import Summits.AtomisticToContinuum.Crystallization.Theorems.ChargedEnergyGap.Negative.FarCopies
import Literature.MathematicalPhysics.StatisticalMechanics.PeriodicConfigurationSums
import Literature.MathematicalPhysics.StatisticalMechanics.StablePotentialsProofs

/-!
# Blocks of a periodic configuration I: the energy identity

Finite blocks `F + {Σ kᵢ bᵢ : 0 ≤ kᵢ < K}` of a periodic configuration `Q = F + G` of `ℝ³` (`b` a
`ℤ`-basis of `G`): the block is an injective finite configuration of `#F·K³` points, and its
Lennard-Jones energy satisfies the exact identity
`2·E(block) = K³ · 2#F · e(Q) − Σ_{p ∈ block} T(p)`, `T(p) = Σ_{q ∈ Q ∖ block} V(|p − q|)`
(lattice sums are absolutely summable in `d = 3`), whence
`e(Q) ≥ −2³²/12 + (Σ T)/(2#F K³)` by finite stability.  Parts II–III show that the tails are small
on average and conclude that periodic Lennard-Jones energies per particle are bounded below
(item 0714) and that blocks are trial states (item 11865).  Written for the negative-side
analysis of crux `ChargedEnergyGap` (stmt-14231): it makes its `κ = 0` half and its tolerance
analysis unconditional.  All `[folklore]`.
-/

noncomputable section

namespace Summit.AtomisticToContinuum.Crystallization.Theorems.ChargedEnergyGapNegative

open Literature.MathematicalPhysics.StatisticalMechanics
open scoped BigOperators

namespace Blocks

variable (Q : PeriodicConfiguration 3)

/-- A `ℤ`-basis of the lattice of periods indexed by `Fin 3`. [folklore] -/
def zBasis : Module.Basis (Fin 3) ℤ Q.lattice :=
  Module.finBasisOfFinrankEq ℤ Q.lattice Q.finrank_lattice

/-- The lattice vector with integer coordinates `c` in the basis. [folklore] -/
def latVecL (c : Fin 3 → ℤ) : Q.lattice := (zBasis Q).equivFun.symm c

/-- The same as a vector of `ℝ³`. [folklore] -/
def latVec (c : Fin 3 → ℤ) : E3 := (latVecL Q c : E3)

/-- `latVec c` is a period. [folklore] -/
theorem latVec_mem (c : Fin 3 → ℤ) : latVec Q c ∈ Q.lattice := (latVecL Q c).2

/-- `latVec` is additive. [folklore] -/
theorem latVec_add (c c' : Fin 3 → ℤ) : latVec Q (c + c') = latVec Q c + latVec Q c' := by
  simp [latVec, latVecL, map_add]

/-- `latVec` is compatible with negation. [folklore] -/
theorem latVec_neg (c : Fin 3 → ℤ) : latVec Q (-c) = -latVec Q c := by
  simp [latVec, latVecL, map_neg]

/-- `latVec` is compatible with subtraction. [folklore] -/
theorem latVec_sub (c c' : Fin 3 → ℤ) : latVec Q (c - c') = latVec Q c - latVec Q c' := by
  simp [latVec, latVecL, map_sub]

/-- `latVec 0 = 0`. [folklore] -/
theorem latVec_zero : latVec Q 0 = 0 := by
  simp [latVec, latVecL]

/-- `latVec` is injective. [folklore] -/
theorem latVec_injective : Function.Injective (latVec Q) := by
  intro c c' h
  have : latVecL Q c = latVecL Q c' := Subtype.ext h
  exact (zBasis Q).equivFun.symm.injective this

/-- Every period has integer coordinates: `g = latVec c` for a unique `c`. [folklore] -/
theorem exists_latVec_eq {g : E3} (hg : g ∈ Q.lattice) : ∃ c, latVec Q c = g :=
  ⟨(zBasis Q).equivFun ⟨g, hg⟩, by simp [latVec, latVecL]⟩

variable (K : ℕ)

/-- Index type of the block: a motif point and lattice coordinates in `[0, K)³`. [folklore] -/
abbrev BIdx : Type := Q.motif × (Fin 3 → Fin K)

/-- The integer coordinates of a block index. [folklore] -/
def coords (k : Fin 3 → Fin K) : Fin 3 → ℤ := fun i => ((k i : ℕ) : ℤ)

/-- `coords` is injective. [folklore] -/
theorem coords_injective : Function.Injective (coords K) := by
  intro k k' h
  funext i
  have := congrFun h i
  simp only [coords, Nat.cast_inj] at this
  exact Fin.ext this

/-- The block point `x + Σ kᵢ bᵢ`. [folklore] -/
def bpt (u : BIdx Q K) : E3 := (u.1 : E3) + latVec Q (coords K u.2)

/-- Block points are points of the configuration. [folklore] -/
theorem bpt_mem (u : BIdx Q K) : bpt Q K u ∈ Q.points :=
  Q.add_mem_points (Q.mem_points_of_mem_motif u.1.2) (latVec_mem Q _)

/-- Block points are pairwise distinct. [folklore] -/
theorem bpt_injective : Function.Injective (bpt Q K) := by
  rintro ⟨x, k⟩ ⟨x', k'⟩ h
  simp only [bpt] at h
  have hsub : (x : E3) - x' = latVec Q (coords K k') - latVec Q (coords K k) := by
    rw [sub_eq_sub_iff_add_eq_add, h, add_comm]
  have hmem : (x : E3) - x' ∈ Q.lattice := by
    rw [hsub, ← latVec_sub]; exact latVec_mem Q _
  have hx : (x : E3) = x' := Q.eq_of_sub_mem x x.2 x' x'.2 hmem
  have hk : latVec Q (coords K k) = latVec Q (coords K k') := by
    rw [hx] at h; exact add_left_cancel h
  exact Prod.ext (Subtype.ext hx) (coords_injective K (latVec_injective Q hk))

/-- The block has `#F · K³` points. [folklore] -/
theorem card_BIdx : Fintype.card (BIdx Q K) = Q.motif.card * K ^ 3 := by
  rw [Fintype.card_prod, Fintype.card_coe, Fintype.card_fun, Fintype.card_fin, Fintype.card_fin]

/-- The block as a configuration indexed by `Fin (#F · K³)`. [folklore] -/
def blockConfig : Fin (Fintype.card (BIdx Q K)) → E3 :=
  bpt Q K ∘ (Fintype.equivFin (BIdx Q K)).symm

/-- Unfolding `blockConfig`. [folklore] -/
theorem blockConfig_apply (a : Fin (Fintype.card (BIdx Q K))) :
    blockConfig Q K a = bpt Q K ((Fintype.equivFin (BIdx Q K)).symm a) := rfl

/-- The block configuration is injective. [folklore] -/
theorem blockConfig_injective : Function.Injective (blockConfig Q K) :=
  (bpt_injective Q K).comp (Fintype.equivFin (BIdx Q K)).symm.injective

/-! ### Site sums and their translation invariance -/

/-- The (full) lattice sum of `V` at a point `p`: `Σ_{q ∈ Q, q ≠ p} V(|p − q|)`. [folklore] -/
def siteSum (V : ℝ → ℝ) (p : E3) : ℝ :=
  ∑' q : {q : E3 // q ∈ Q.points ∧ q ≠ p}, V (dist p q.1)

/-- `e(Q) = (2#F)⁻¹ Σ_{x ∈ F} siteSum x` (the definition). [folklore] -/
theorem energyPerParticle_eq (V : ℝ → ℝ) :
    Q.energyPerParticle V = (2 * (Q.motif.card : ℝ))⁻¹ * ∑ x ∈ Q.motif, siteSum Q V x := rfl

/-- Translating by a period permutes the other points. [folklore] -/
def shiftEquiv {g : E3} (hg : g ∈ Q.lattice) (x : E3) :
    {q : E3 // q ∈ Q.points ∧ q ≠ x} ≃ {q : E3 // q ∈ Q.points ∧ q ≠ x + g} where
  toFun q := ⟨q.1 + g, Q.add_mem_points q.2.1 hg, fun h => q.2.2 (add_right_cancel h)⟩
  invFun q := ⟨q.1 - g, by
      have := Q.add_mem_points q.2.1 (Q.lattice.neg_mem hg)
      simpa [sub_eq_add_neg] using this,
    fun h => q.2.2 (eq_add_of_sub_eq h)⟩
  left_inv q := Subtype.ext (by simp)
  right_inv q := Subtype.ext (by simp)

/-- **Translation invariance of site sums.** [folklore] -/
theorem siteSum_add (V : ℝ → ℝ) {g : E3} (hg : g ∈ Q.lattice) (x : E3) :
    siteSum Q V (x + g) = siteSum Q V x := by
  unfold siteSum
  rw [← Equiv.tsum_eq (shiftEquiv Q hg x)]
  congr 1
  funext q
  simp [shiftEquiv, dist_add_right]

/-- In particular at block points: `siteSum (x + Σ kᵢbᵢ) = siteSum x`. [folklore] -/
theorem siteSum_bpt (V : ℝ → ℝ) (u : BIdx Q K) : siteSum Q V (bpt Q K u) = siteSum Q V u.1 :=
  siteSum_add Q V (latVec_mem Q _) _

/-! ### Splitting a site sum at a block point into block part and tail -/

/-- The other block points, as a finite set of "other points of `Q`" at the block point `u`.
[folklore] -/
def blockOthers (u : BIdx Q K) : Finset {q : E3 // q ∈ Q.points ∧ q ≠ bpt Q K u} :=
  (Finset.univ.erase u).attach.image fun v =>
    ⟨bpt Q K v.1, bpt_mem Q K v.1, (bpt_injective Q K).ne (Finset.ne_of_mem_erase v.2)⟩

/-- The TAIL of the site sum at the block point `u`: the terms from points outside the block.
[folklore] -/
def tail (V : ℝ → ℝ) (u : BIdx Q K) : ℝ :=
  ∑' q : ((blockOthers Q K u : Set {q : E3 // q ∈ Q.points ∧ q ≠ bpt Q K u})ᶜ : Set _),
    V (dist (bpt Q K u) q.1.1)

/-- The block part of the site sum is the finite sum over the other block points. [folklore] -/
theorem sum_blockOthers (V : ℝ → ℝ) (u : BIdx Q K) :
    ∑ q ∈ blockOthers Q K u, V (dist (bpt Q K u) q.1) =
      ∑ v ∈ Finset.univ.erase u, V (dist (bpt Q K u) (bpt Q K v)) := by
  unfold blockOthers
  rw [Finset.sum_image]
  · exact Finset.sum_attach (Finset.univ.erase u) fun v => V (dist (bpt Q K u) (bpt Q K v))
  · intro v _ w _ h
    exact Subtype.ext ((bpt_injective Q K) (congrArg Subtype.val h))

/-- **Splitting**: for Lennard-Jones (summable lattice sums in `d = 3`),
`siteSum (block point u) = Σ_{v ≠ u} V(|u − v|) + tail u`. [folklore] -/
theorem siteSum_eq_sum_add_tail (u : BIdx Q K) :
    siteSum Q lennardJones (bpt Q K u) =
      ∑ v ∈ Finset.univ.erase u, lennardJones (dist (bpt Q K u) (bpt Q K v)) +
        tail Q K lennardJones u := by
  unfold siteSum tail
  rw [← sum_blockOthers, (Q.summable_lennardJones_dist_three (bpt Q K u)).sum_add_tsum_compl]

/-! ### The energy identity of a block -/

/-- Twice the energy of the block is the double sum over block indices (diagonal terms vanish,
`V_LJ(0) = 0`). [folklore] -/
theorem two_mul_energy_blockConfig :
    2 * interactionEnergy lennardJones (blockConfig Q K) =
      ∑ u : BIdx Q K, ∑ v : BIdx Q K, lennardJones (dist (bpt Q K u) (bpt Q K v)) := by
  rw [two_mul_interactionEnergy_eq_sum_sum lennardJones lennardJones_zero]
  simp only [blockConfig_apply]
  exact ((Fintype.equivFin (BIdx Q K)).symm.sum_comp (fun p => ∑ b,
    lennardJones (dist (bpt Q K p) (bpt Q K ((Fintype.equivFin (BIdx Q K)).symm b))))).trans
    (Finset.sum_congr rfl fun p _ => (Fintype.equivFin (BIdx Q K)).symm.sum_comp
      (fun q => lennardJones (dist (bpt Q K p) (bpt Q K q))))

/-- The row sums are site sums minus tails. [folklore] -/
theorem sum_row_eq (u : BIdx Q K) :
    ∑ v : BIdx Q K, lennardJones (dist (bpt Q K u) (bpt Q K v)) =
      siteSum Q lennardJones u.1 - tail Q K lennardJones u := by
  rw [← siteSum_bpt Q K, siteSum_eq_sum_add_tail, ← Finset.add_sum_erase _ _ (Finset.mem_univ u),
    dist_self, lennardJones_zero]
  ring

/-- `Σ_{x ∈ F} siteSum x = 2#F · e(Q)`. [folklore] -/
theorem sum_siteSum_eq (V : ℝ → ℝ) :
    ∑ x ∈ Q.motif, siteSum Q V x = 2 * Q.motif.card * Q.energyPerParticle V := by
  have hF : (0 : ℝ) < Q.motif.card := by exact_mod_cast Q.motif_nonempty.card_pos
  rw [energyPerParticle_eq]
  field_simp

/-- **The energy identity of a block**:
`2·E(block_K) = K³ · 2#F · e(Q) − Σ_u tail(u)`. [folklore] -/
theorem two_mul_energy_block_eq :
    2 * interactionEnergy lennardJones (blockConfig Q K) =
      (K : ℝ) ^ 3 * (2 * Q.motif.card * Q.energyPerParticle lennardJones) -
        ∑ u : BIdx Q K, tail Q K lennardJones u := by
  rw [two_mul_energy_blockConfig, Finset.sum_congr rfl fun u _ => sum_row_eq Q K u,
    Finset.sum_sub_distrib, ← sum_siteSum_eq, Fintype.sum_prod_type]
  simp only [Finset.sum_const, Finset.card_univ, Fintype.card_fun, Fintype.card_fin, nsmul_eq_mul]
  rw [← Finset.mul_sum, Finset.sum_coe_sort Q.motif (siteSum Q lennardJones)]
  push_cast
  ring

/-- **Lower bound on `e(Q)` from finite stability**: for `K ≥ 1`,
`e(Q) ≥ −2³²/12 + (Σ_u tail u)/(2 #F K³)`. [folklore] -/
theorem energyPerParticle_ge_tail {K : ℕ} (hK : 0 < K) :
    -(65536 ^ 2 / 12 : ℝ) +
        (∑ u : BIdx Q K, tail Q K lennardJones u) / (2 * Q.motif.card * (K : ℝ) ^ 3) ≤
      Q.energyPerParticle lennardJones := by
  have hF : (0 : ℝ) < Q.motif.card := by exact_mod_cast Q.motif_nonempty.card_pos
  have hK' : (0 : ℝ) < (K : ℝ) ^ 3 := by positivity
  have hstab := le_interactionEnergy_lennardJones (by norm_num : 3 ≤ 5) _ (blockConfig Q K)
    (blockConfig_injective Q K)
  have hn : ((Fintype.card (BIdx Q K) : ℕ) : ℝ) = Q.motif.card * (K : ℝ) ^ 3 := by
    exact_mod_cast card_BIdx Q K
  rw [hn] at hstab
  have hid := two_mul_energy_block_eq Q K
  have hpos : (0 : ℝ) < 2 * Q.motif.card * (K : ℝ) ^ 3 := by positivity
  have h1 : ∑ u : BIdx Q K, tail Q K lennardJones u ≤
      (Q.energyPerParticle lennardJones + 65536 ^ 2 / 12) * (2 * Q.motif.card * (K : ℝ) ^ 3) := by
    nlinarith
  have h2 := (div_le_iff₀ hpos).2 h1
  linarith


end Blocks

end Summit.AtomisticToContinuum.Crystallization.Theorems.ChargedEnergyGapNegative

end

========

Problem to solve
From the material above, copy exactly the lines between the line holding "intro v _ w _ h" and the line holding "siteSum Q lennardJones (bpt", inclusive, and only those.

Solution to this problem
  · intro v _ w _ h
    exact Subtype.ext ((bpt_injective Q K) (congrArg Subtype.val h))

/-- **Splitting**: for Lennard-Jones (summable lattice sums in `d = 3`),
`siteSum (block point u) = Σ_{v ≠ u} V(|u − v|) + tail u`. [folklore] -/
theorem siteSum_eq_sum_add_tail (u : BIdx Q K) :
    siteSum Q lennardJones (bpt Q K u) =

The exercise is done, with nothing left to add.